DAVID GREENE, HOST:
One of the shocking news events in 2014 was the disappearance of a commercial jetliner, Malaysia Airlines Flight 370. There were 239 people on board. The authorities lost track of the plane. It still hasn't been found. At the United Nations, officials who monitor aviation are trying to prevent this from happening again. They want to require commercial jetliners to report their location every 15 minutes. Some safety advocates wanted even more requirements. Here's NPR's David Schaper.
DAVID SCHAPER, BYLINE: Air safety investigator Anthony Brickhouse says whenever there's a horrifying air transporter tragedy, the hope is that from the wreckage and the flight recorders, you can piece together what happened and learn from it.
ANTHONY BRICKHOUSE: And you can't learn unless you find the plane or if you have data from the plane. So right now, we really can't learn anything from this event because we don't have any evidence yet. And that's the problem.
SCHAPER: Brickhouse is referring to the disappearance of Malaysia Airlines Flight 370 on March 8 of last year, an event the professor at Embry-Riddle Aeronautical University calls unprecedented and shocking. For many, it is still hard to fathom how, in this day and age, the Boeing 777 just vanished without a trace. So international aviation regulators, safety advocates and airline executives are meeting in Montreal this week to establish new flight-tracking protocols.
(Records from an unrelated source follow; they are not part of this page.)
import Mathlib
import HarnessLib
import Summits.HubbardSuperconductivity.HubbardSuperconductivity.Theorems.KLProgrammeKLRegimeEngineV17F2ClosersXClass5SBSDG
import Summits.HubbardSuperconductivity.HubbardSuperconductivity.Theorems.KLProgrammeKLRegimeEnginePairTransferMemberApriori

/-!
# Route `KLProgramme` — ENGINE (stmt-HubbardSuperconductivity-20437 `KLRegimeEngineV17F2`), class #5 / row (X).2′ — cure «95v6» on the CHAIN OF RECORD (Pinned2SB spine), file 15 (reader `stub_engine_exports_of_class5RowsCapGridSBSDG hX1 h5g⁽⁵⁾ hX3` = the row-(X) slot candidate for a ★ v22):
# **`stub_engine_exports_of_class5RowsCapGridSBSDG`**
(cell gate-hubbard-kl, seat hubbard-kl-k3c1-p1 g28, technique «composed-map remainder propagation»; custodian of binder #4's chain 95v4/95v5)

WHY.  cure «95v6» of located #28 «(X)-M4-GRID-MAJORANT-SIX-LEG» (p1 g29, certificate ✓ p770325, OF RECORD ×3): binder #4's `M4` row is the `p = 2` grid-binomial majorant of `klmg_kernel4_le_gridBinomial`; read at the n-FLAT Gram constant `√6047` its `m′ = 3` summand loses the loop gain and forces `c₄ ≥ (16/15)·U·4ⁿ` (no home for n ≥ 42).  THIS CHAIN re-weights that ONE row at the running symbol's MASS Gram constant `γ = √(Λₙ·15367)` (`klmg_isGramBoundedR_gridSub_runningSymbol_decay`, …GridRunningGramDecay: `klSoftMass K n (Φ t) ≤ klIdxMass n n = 15367`, row 45's mass currency — the one the member-array majorant `hexportG` already uses), so that the `m′ = 3` summand is `≍ 15·15367·Λₙ·(U²/Λₙ)` n-FLAT and `M4 ≤ c₄·U` holds with `c₄` n-flat under (P1) (located #28's own «contrast» remark).  Everything else is byte-identical to 95v5; the ONLY code change is `Real.sqrt 6047 ^ (2m′−4) ↦ Real.sqrt (klScale klE0 n * 15367) ^ (2m′−4)` in the `M4` row (and, in the BudgetGrid layer, the Gram lemma discharging it).
THIS FILE refines `stub_engine_exports_of_class5RowsCapGridSBSD` (95v5, landed) by exactly that substitution; it is layered on the 95v6 file 14 exactly as its 95v5 twin is on 95v5's.
Plumbing; nothing about the model's sizes is asserted; every row is a producer HYPOTHESIS; nothing asserts (X).2′, (X), (c), K3, U₀, the window or superconductivity.  0 kit · 0 lit.
-/




noncomputable section

namespace Summit.HubbardSuperconductivity.HubbardSuperconductivity.Theorems.EngineV8.A24a1G14

set_option linter.dupNamespace false -- summit = problem name (single-conjunct summit), D-0017

open Finset Matrix Set Literature.MathematicalPhysics.QuantumLattice Literature.Probability.LatticeModels GrassmannAlgebra
open Literature.MathematicalPhysics.QuantumLattice.FermiRG
open Summit.HubbardSuperconductivity.HubbardSuperconductivity.Theorems.KLProgrammeCooperResummation
open Summit.HubbardSuperconductivity.HubbardSuperconductivity.Theorems.KLProgrammeLegKernels
open Summit.HubbardSuperconductivity.HubbardSuperconductivity.Theorems.TwoPointAssembly
open Summit.HubbardSuperconductivity.HubbardSuperconductivity.Theorems.DispersionFlow
open Summit.HubbardSuperconductivity.HubbardSuperconductivity.Theorems.KLRegimeWick
open Summit.HubbardSuperconductivity.HubbardSuperconductivity.Theorems.KLRegimeSplit
open Summit.HubbardSuperconductivity.HubbardSuperconductivity.Theorems.EngineV8

section RowXGrid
NANCY GRAHAM: And we developed very quickly a standard which calls for an aircraft to be tracked within 15 minutes, no matter where it is around the world, whether it's in radar coverage or not.
SCHAPER: This is Nancy Graham, director of the Air Navigation Bureau at the U.N.'s International Civil Aviation Organization. She says planes will be required to check in every 15 minutes during normal operations, and there's an additional standard for planes in distress.
GRAHAM: If it gets into trouble, if it goes beyond its flight plan or in a very quick dissent or something that's in trouble, it will begin to broadcast once every minute, which allows us to locate the aircraft, in the event that it goes down, within six nautical miles.
SCHAPER: And Graham says these tracking systems will be tamper-proof. The member states participating in the aviation safety summit agreed to enact this new tracking standard with a target date for full implementation of November, 2016. But the airline industry stops short of promising to meet that deadline. Tony Tyler is director general of the International Air Transport Association.
TONY TYLER: Certainly, the industry is not sort of sitting back and waiting. A number of airlines are and are planning to improve and work to new ways of tracking their aircrafts in flight.
SCHAPER: And, in fact, experts say such tracking technology already exists in most planes, and it shouldn't be too costly for airlines to implement. Still, some, including Malaysia's government and the NTSB, are calling for real-time, minute-by-minute flight tracking. Air safety investigator Anthony Brickhouse agrees that would be the ideal. But he adds...
BRICKHOUSE: I know that 15 minutes doesn't seem like a lot. But compared to what we have now, where planes can be out of radar contact for hours, I think the 15 minutes is a good start.
SCHAPER: And Brickhouse says it's a first step toward eventually requiring real-time flight tracking, which he says isn't too far off. David Schaper, NPR News.